Ah OK, sorry. Any thoughts on actual figures?

Yea, I figure it would would work that way; why throw away data?

So the remaining questions:

  • Is it possible to single out individual servers that store chunks? For example, to destroy them via non-SAFE related methods (e.g. zero-day exploits targeting the kernel.)
  • The possibility that a few monster vaults (a huge number of vaults running on the same hardware) would store a disproportionate number of chunks; could that be a problem?

Ridiculously small? We’re talking about multiple events that happen once a few years to coincide within seconds. :smiley_cat:

I say it’s a really good design. Nodes within close groups, as I understand, monitor each other, which raises the robustness very high with little overhead. If all but one nodes go offline in a close group, the whole network would still learn about it.

Am I correct with this?
Once a file gets chopped it’s evenly distributed in xor space around the globe.
After that copies of chunks are collected around the most accurate and shortest xor path for the most requesting vaults of that particular chunk.
The far away chunks or non requested chunks go in offline mode till some nearer xor path to a vault for the offline chunk is needed ?

I suppose if you developed a piece of malware that targeted vaults. If it only triggered at a certain time then it may take out a large number of vaults before being discovered

Other than something similar I am not sure how. ISPs targeting safe packets will be extremely difficult due to the protocol being resistant to that.

It is unlikely that a vault will ever be large enough. The resources required by a vault will limit the number of vaults on any one piece of hardware

Because of randomising across XOR space, most vaults will receive chunks at approx the same rate.
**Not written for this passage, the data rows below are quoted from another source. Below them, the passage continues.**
import Summits.CriticalPhenomena.PercolationContinuityZ3.Theorems.PercNearOneGluingNoHeavyLowerTailSahiCombTriWCommonBottom
import Summits.CriticalPhenomena.PercolationContinuityZ3.Theorems.PercNearOneGluingNoHeavyLowerTailSahiCombTriWAntiNestedKernelProof

/-!
# The HALF-CHAIN stratum of `TRI_W(2)`: the exact netted token identity and the typed Hall target `HalfChainHall` (machine-proved in rank form)

Support file of the one-cut programme (crux `NoHeavyLowerTail`, stmt-CriticalPhenomena-4575; cell `prim-masterthm`, seat P5 gen 28;
memo `FROM-prim-masterthm-p5-g28-HALFCHAIN-CERTIFICATES.md` §1, §5d–§5f).  Target `FiveUpSet.TriWIneq` (`…SahiCombTriWGeneral`, OPEN for `a ≥ 2`);
half-chain sub-target `FiveUpSet.HalfChainMidIneq` (`…TriWHalfChainMid`, P5 gen 27): at `a = 2` with `G{a} ⊆ G{b}` and `F` an ARBITRARY diamond.

* **`FiveUpSet.inner_pair_eq_halfChain`** — the EXACT identity on the half-chain stratum `Gp ⊆ Gq` (all reflected terms netted into two shell demands):
  `triWOne(P;F₀,F₁;G₀,G₁) + triWOne(P;Fp,Fq;Gp,Gq) = halfChainSupply − halfChainDemand`,
  `halfChainSupply = 2·#(P∩F₁∩G₁) + 2·#(P∩F₀∩G₀) + 2·#(P∩Fp∩Gp) + 2·#(P∩Fq∩Gq)` (four up-set supply levels, two copies each),
  `halfChainDemand = #(P∩rF₀∩G₁) + #(P∩F₀∩rG₁) + #(P∩rF₁∩G₀) + #(P∩F₁∩rG₀) + #(P∩rFp∩Gq) + #(P∩Fp∩rGq) + #(P∩rFq∩Gp) + #(P∩Fq∩rGp)
  + #(P∩r((Fq\Fp)∩(Gq\Gp))) + #(P∩rΣ)`, `Σ = ((F₁\F₀)∩(G₁\G₀)) \ ((Fp\Fq)∩(Gq\Gp))` (`r` = `refl`).
* **`FiveUpSet.HalfChainHall`** (`@[conjecture]`, OURS — an obligation of the theory, never a fact) — `halfChainDemand ≤ halfChainSupply` inside every
  up-set `P`, for up-sets `F₀ ⊆ Fp, Fq ⊆ F₁`, `G₀ ⊆ Gp ⊆ Gq ⊆ G₁`.  By the identity it is EQUIVALENT to `HalfChainMidIneq` / to `TriWIneq` on the half-chain
  stratum.  EVIDENCE (P5 gen 28): its RANK form (zeta rows of the ten demand classes against the eight supply levels, 0/1 visibility designs extending
  proved designs of the sub-system `G₀ = ∅`) is full row rank on 3,000 random configurations (`n ≤ 6`) for hundreds of designs, and **the sound coarse prover
  `cprove2` of P5 gen 16 (rules = lemmas of `…FiveUpSetRank`; it produced the AN♯1/AN♯3 proofs now in the tree) PROVES ≥ 24 of them** (e.g. the design
  `rF₀G₁→{S_a}, F₀rG₁→{S_b,N_a}, rF₁G₀→{S_b,U_b,M_a,N_b}, F₁rG₀→{S_a,U_a}, rFpGq→{S_b,M_b}, FprGq→{S_a,S_b,N_b}, rFqGp→{S_a,M_a,N_a}, FqrGp→{S_a,S_b},
  r((Fq\Fp)(Gq\Gp))→{N_b}, rΣ→{S_a}` with `S,U,M,N` = the two copies of `F₁G₁, F₀G₀, FpGp, FqGq`; kill order `rFq∩Gp, rF₁∩G₀, Fq∩rGp, shell, F₀∩rG₁, rF₀∩G₁, F₁∩rG₀,
  rFp∩Gq, Fp∩rGq, rΣ`; 486-line log; encoding sanity: numerically invalid designs are never proved).  No POINTWISE five-up-set certificate exists for this
  stratum (exact LP value `1/7` already on `G ∅ = G{a} = ∅`).  Lean formalisation of the kernel proof = next seat (pattern `…AntiNestedKernelProof`).
* **`FiveUpSet.inner_pair_le_of_halfChainHall`**, **`FiveUpSet.triW_nonneg_of_halfChain_of_hall`** — the reduction `HalfChainHall ⟹ 0 ≤ triW` on `G{a} ⊆ G{b}`.
HONEST LABEL: an exact identity, a typed conjecture (machine-proved outside Lean, census-clean) and its reduction; no new unconditional stratum in this file. [this work]
-/

namespace Summit.CriticalPhenomena.PercolationContinuityZ3.Theorems

namespace FiveUpSet

open Finset LatticeFiveUpSet

variable {γ : Type} [DecidableEq γ] [Fintype γ]

/-- HALF-CHAIN supply count inside `P`: the four up-set levels `F₁∩G₁, F₀∩G₀, Fp∩Gp, Fq∩Gq`, two copies each. [this work] -/
def halfChainSupply (P F₀ Fp Fq F₁ G₀ Gp Gq G₁ : Finset (Finset γ)) : ℕ :=
  2 * (P ∩ F₁ ∩ G₁).card + 2 * (P ∩ F₀ ∩ G₀).card + 2 * (P ∩ Fp ∩ Gp).card + 2 * (P ∩ Fq ∩ Gq).card

/-- HALF-CHAIN demand count inside `P` (ten classes; `Σ = ((F₁\F₀)∩(G₁\G₀)) \ ((Fp\Fq)∩(Gq\Gp))`). [this work] -/
def halfChainDemand (P F₀ Fp Fq F₁ G₀ Gp Gq G₁ : Finset (Finset γ)) : ℕ :=
  (P ∩ refl F₀ ∩ G₁).card + (P ∩ F₀ ∩ refl G₁).card + (P ∩ refl F₁ ∩ G₀).card + (P ∩ F₁ ∩ refl G₀).card
    + (P ∩ refl Fp ∩ Gq).card + (P ∩ Fp ∩ refl Gq).card + (P ∩ refl Fq ∩ Gp).card + (P ∩ Fq ∩ refl Gp).card
    + (P ∩ refl ((Fq \ Fp) ∩ (Gq \ Gp))).card + (P ∩ refl (((F₁ \ F₀) ∩ (G₁ \ G₀)) \ ((Fp \ Fq) ∩ (Gq \ Gp)))).card

/-- **HALF-CHAIN HALL** (CONJECTURE — an obligation of our theory, never a fact; machine-proved in rank form by `cprove2`, P5 gen 28): for up-sets
`P`, `F₀ ⊆ Fp, Fq ⊆ F₁`, `G₀ ⊆ Gp ⊆ Gq ⊆ G₁` of a finite cube, `halfChainDemand ≤ halfChainSupply`.  Equivalent to `HalfChainMidIneq`. [this work] -/
@[conjecture] def HalfChainHall : Prop :=
  ∀ (γ : Type) [DecidableEq γ] [Fintype γ] (P F₀ Fp Fq F₁ G₀ Gp Gq G₁ : Finset (Finset γ)),
    IsUpperSet (P : Set (Finset γ)) → IsUpperSet (F₀ : Set (Finset γ)) → IsUpperSet (Fp : Set (Finset γ)) → IsUpperSet (Fq : Set (Finset γ)) →
    IsUpperSet (F₁ : Set (Finset γ)) → IsUpperSet (G₀ : Set (Finset γ)) → IsUpperSet (Gp : Set (Finset γ)) → IsUpperSet (Gq : Set (Finset γ)) →
    IsUpperSet (G₁ : Set (Finset γ)) →
    F₀ ⊆ Fp → F₀ ⊆ Fq → Fp ⊆ F₁ → Fq ⊆ F₁ → G₀ ⊆ Gp → Gp ⊆ Gq → Gq ⊆ G₁ →
    halfChainDemand P F₀ Fp Fq F₁ G₀ Gp Gq G₁ ≤ halfChainSupply P F₀ Fp Fq F₁ G₀ Gp Gq G₁

set_option synthInstance.maxHeartbeats 400000 in
set_option synthInstance.maxSize 4096 in
set_option maxHeartbeats 1600000 in
/-- **The exact token identity on the half-chain stratum** (bookkeeping hypotheses: the diamond/chain inclusions; `Gp ⊆ Gq` is what makes the netting valid):
`triWOne(P;F₀,F₁;G₀,G₁) + triWOne(P;Fp,Fq;Gp,Gq) = halfChainSupply − halfChainDemand`. [this work] -/
theorem inner_pair_eq_halfChain (P F₀ Fp Fq F₁ G₀ Gp Gq G₁ : Finset (Finset γ))
    (hF0p : F₀ ⊆ Fp) (hF0q : F₀ ⊆ Fq) (hFp1 : Fp ⊆ F₁) (hFq1 : Fq ⊆ F₁) (hG0p : G₀ ⊆ Gp) (hG0q : G₀ ⊆ Gq) (hGp1 : Gp ⊆ G₁) (hGq1 : Gq ⊆ G₁)
    (hGpq : Gp ⊆ Gq) :
    triWOne (complEquiv γ) P F₀ F₁ G₀ G₁ + triWOne (complEquiv γ) P Fp Fq Gp Gq
      = (halfChainSupply P F₀ Fp Fq F₁ G₀ Gp Gq G₁ : ℤ) - (halfChainDemand P F₀ Fp Fq F₁ G₀ Gp Gq G₁ : ℤ) := by
  rw [triWOne_expand, triWOne_expand]
  unfold halfChainSupply halfChainDemand
  push_cast
  have h1 : 0 ≤ 1 * ((2 * (((P ∩ F₀ ∩ G₀).card : ℤ) + ((P ∩ F₁ ∩ G₁).card : ℤ)) - (((P ∩ refl F₀ ∩ G₁).card : ℤ) + ((P ∩ refl F₁ ∩ G₀).card : ℤ)) - (((P ∩ F₀ ∩ refl G₁).card : ℤ) + ((P ∩ F₁ ∩ refl G₀).card : ℤ)) - (((P ∩ refl F₀ ∩ refl G₀).card : ℤ) + ((P ∩ refl F₁ ∩ refl G₁).card : ℤ)) + (((P ∩ refl F₀ ∩ refl G₁).card : ℤ) + ((P ∩ refl F₁ ∩ refl G₀).card : ℤ))) + (2 * (((P ∩ Fp ∩ Gp).card : ℤ) + ((P ∩ Fq ∩ Gq).card : ℤ)) - (((P ∩ refl Fp ∩ Gq).card : ℤ) + ((P ∩ refl Fq ∩ Gp).card : ℤ)) - (((P ∩ Fp ∩ refl Gq).card : ℤ) + ((P ∩ Fq ∩ refl Gp).card : ℤ)) - (((P ∩ refl Fp ∩ refl Gp).card : ℤ) + ((P ∩ refl Fq ∩ refl Gq).card : ℤ)) + (((P ∩ refl Fp ∩ refl Gq).card : ℤ) + ((P ∩ refl Fq ∩ refl Gp).card : ℤ)))) - (1 * (2 * ((P ∩ F₁ ∩ G₁).card : ℤ) + 2 * ((P ∩ F₀ ∩ G₀).card : ℤ) + 2 * ((P ∩ Fp ∩ Gp).card : ℤ) + 2 * ((P ∩ Fq ∩ Gq).card : ℤ)) - 1 * (((P ∩ refl F₀ ∩ G₁).card : ℤ) + ((P ∩ F₀ ∩ refl G₁).card : ℤ) + ((P ∩ refl F₁ ∩ G₀).card : ℤ) + ((P ∩ F₁ ∩ refl G₀).card : ℤ) + ((P ∩ refl Fp ∩ Gq).card : ℤ) + ((P ∩ Fp ∩ refl Gq).card : ℤ) + ((P ∩ refl Fq ∩ Gp).card : ℤ) + ((P ∩ Fq ∩ refl Gp).card : ℤ) + ((P ∩ refl ((Fq \ Fp) ∩ (Gq \ Gp))).card : ℤ) + ((P ∩ refl (((F₁ \ F₀) ∩ (G₁ \ G₀)) \ ((Fp \ Fq) ∩ (Gq \ Gp)))).card : ℤ))) := by
    simp only [card_eq_univ_sum]
    simp only [mem_inter, mem_refl, mem_sdiff]
    simp only [mul_add, mul_sub]
    simp only [Finset.mul_sum, ← Finset.sum_add_distrib, ← Finset.sum_sub_distrib]
    refine Finset.sum_nonneg (fun w _ => ?_)
    obtain ⟨s₁, a0, ap, aq, a1⟩ := diamond_pos hF0p hF0q hFp1 hFq1 w
    obtain ⟨s₂, b0, bp, bq, b1⟩ := diamond_pos hG0p hG0q hGp1 hGq1 w
    obtain ⟨s₃, c0, cp, cq, c1⟩ := diamond_pos hF0p hF0q hFp1 hFq1 wᶜ
    obtain ⟨s₄, d0, dp, dq, d1⟩ := diamond_pos hG0p hG0q hGp1 hGq1 wᶜ
    have gpq : (s₂ = 2 ∨ s₂ = 4 ∨ s₂ = 5) → (s₂ = 3 ∨ s₂ = 4 ∨ s₂ = 5) := fun h => bq.mp (hGpq (bp.mpr h))
    have gpq' : (s₄ = 2 ∨ s₄ = 4 ∨ s₄ = 5) → (s₄ = 3 ∨ s₄ = 4 ∨ s₄ = 5) := fun h => dq.mp (hGpq (dp.mpr h))
    simp only [a0, ap, aq, a1, b0, bp, bq, b1, c0, cp, cq, c1, d0, dp, dq, d1]
    clear a0 ap aq a1 b0 bp bq b1 c0 cp cq c1 d0 dp dq d1
    by_cases hp : w ∈ P <;> simp only [hp] <;> (revert s₁ s₂ s₃ s₄; decide)
  have h2 : 0 ≤ (1 * (2 * ((P ∩ F₁ ∩ G₁).card : ℤ) + 2 * ((P ∩ F₀ ∩ G₀).card : ℤ) + 2 * ((P ∩ Fp ∩ Gp).card : ℤ) + 2 * ((P ∩ Fq ∩ Gq).card : ℤ)) - 1 * (((P ∩ refl F₀ ∩ G₁).card : ℤ) + ((P ∩ F₀ ∩ refl G₁).card : ℤ) + ((P ∩ refl F₁ ∩ G₀).card : ℤ) + ((P ∩ F₁ ∩ refl G₀).card : ℤ) + ((P ∩ refl Fp ∩ Gq).card : ℤ) + ((P ∩ Fp ∩ refl Gq).card : ℤ) + ((P ∩ refl Fq ∩ Gp).card : ℤ) + ((P ∩ Fq ∩ refl Gp).card : ℤ) + ((P ∩ refl ((Fq \ Fp) ∩ (Gq \ Gp))).card : ℤ) + ((P ∩ refl (((F₁ \ F₀) ∩ (G₁ \ G₀)) \ ((Fp \ Fq) ∩ (Gq \ Gp)))).card : ℤ))) - 1 * ((2 * (((P ∩ F₀ ∩ G₀).card : ℤ) + ((P ∩ F₁ ∩ G₁).card : ℤ)) - (((P ∩ refl F₀ ∩ G₁).card : ℤ) + ((P ∩ refl F₁ ∩ G₀).card : ℤ)) - (((P ∩ F₀ ∩ refl G₁).card : ℤ) + ((P ∩ F₁ ∩ refl G₀).card : ℤ)) - (((P ∩ refl F₀ ∩ refl G₀).card : ℤ) + ((P ∩ refl F₁ ∩ refl G₁).card : ℤ)) + (((P ∩ refl F₀ ∩ refl G₁).card : ℤ) + ((P ∩ refl F₁ ∩ refl G₀).card : ℤ))) + (2 * (((P ∩ Fp ∩ Gp).card : ℤ) + ((P ∩ Fq ∩ Gq).card : ℤ)) - (((P ∩ refl Fp ∩ Gq).card : ℤ) + ((P ∩ refl Fq ∩ Gp).card : ℤ)) - (((P ∩ Fp ∩ refl Gq).card : ℤ) + ((P ∩ Fq ∩ refl Gp).card : ℤ)) - (((P ∩ refl Fp ∩ refl Gp).card : ℤ) + ((P ∩ refl Fq ∩ refl Gq).card : ℤ)) + (((P ∩ refl Fp ∩ refl Gq).card : ℤ) + ((P ∩ refl Fq ∩ refl Gp).card : ℤ)))) := by
    simp only [card_eq_univ_sum]
    simp only [mem_inter, mem_refl, mem_sdiff]
    simp only [mul_add, mul_sub]
    simp only [Finset.mul_sum, ← Finset.sum_add_distrib, ← Finset.sum_sub_distrib]
    refine Finset.sum_nonneg (fun w _ => ?_)
    obtain ⟨s₁, a0, ap, aq, a1⟩ := diamond_pos hF0p hF0q hFp1 hFq1 w
    obtain ⟨s₂, b0, bp, bq, b1⟩ := diamond_pos hG0p hG0q hGp1 hGq1 w
    obtain ⟨s₃, c0, cp, cq, c1⟩ := diamond_pos hF0p hF0q hFp1 hFq1 wᶜ
    obtain ⟨s₄, d0, dp, dq, d1⟩ := diamond_pos hG0p hG0q hGp1 hGq1 wᶜ
    have gpq : (s₂ = 2 ∨ s₂ = 4 ∨ s₂ = 5) → (s₂ = 3 ∨ s₂ = 4 ∨ s₂ = 5) := fun h => bq.mp (hGpq (bp.mpr h))
    have gpq' : (s₄ = 2 ∨ s₄ = 4 ∨ s₄ = 5) → (s₄ = 3 ∨ s₄ = 4 ∨ s₄ = 5) := fun h => dq.mp (hGpq (dp.mpr h))
    simp only [a0, ap, aq, a1, b0, bp, bq, b1, c0, cp, cq, c1, d0, dp, dq, d1]
    clear a0 ap aq a1 b0 bp bq b1 c0 cp cq c1 d0 dp dq d1
    by_cases hp : w ∈ P <;> simp only [hp] <;> (revert s₁ s₂ s₃ s₄; decide)
  linarith [h1, h2]

/-- **HALF-CHAIN HALL ⟹ the pair sum on the half-chain stratum is non-negative.** [this work] -/
theorem inner_pair_le_of_halfChainHall (h : HalfChainHall) (P F₀ Fp Fq F₁ G₀ Gp Gq G₁ : Finset (Finset γ)) (hP : IsUpperSet (P : Set (Finset γ)))
    (hF₀ : IsUpperSet (F₀ : Set (Finset γ))) (hFp : IsUpperSet (Fp : Set (Finset γ))) (hFq : IsUpperSet (Fq : Set (Finset γ)))
    (hF₁ : IsUpperSet (F₁ : Set (Finset γ))) (hG₀ : IsUpperSet (G₀ : Set (Finset γ))) (hGp : IsUpperSet (Gp : Set (Finset γ)))
    (hGq : IsUpperSet (Gq : Set (Finset γ))) (hG₁ : IsUpperSet (G₁ : Set (Finset γ)))
    (hF0p : F₀ ⊆ Fp) (hF0q : F₀ ⊆ Fq) (hFp1 : Fp ⊆ F₁) (hFq1 : Fq ⊆ F₁) (hG0p : G₀ ⊆ Gp) (hGpq : Gp ⊆ Gq) (hGq1 : Gq ⊆ G₁) :
    0 ≤ triWOne (complEquiv γ) P F₀ F₁ G₀ G₁ + triWOne (complEquiv γ) P Fp Fq Gp Gq := by
  rw [inner_pair_eq_halfChain P F₀ Fp Fq F₁ G₀ Gp Gq G₁ hF0p hF0q hFp1 hFq1 hG0p (hG0p.trans hGpq) (hGpq.trans hGq1) hGq1 hGpq]
  have := h γ P F₀ Fp Fq F₁ G₀ Gp Gq G₁ hP hF₀ hFp hFq hF₁ hG₀ hGp hGq hG₁ hF0p hF0q hFp1 hFq1 hG0p hGpq hGq1
  omega

/-- **HALF-CHAIN HALL ⟹ `TRI_W(2) ≥ 0` on the whole half-chain stratum `G{a} ⊆ G{b}`** (index cube with two atoms `a ≠ b`; `F` arbitrary). [this work] -/
theorem triW_nonneg_of_halfChain_of_hall (h : HalfChainHall) {β : Type} [DecidableEq β] [Fintype β] {a b : β} (hab : a ≠ b)
    (hu : (univ : Finset β) = {a, b}) (P : Finset (Finset γ)) (F G : Finset β → Finset (Finset γ))
    (hP : IsUpperSet (P : Set (Finset γ))) (hF : ∀ x, IsUpperSet (F x : Set (Finset γ))) (hG : ∀ x, IsUpperSet (G x : Set (Finset γ)))
    (hFm : Monotone F) (hGm : Monotone G) (hGab : G {a} ⊆ G {b}) : 0 ≤ triW P F G := by
  refine LatticeFiveUpSet.triW_nonneg_of_pair_nonneg hab hu P F G ?_
  exact inner_pair_le_of_halfChainHall h P (F ∅) (F {a}) (F {b}) (F univ) (G ∅) (G {a}) (G {b}) (G univ) hP (hF ∅) (hF {a}) (hF {b}) (hF univ)
    (hG ∅) (hG {a}) (hG {b}) (hG univ) (hFm (empty_subset _)) (hFm (empty_subset _)) (hFm (subset_univ _)) (hFm (subset_univ _))
    (hGm (empty_subset _)) hGab (hGm (subset_univ _))

/-! ### The mirror orientation (appended, P5 gen 29) -/

/-- **HALF-CHAIN HALL ⟹ `TRI_W(2) ≥ 0` on the mirror half-chain stratum `G{b} ⊆ G{a}`** (relabel the two atoms; appended by P5 gen 29, whose
`…TriWHalfChainKernel` / `…TriWHalfChainHallProof` prove `HalfChainHall`). [this work] -/
theorem triW_nonneg_of_halfChain_of_hall' (h : HalfChainHall) {β : Type} [DecidableEq β] [Fintype β] {a b : β} (hab : a ≠ b)
    (hu : (univ : Finset β) = {a, b}) (P : Finset (Finset γ)) (F G : Finset β → Finset (Finset γ))
    (hP : IsUpperSet (P : Set (Finset γ))) (hF : ∀ x, IsUpperSet (F x : Set (Finset γ))) (hG : ∀ x, IsUpperSet (G x : Set (Finset γ)))
    (hFm : Monotone F) (hGm : Monotone G) (hGba : G {b} ⊆ G {a}) : 0 ≤ triW P F G := by
  have hu' : (univ : Finset β) = {b, a} := by rw [hu, pair_comm]
  exact triW_nonneg_of_halfChain_of_hall h hab.symm hu' P F G hP hF hG hFm hGm hGba

end FiveUpSet

end Summit.CriticalPhenomena.PercolationContinuityZ3.Theorems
If it was linear address space then clumping would be significant, but in XOR space it effectively is a double randomness and clumping very much reduced.

If the network proceeds as expected then there will be so many vaults that a “super vault” would be extremely rare because it would likely take years to fill up and just one cpu/network reset on the H/W or its local net would put it back to square one. It may happen but unlikely to hold a statistically significant amount of the network data.

Would even a massive 1PB vault ever hold 2 copies of any one chunk? A 100PB vault (if that were possible), would that hold 2 copies of any one chunk? Once the network is of significant size then even those would not be a worry. To ever fill a single 100PB vault the network would have to be very large indeed. (over 10,000PB at least)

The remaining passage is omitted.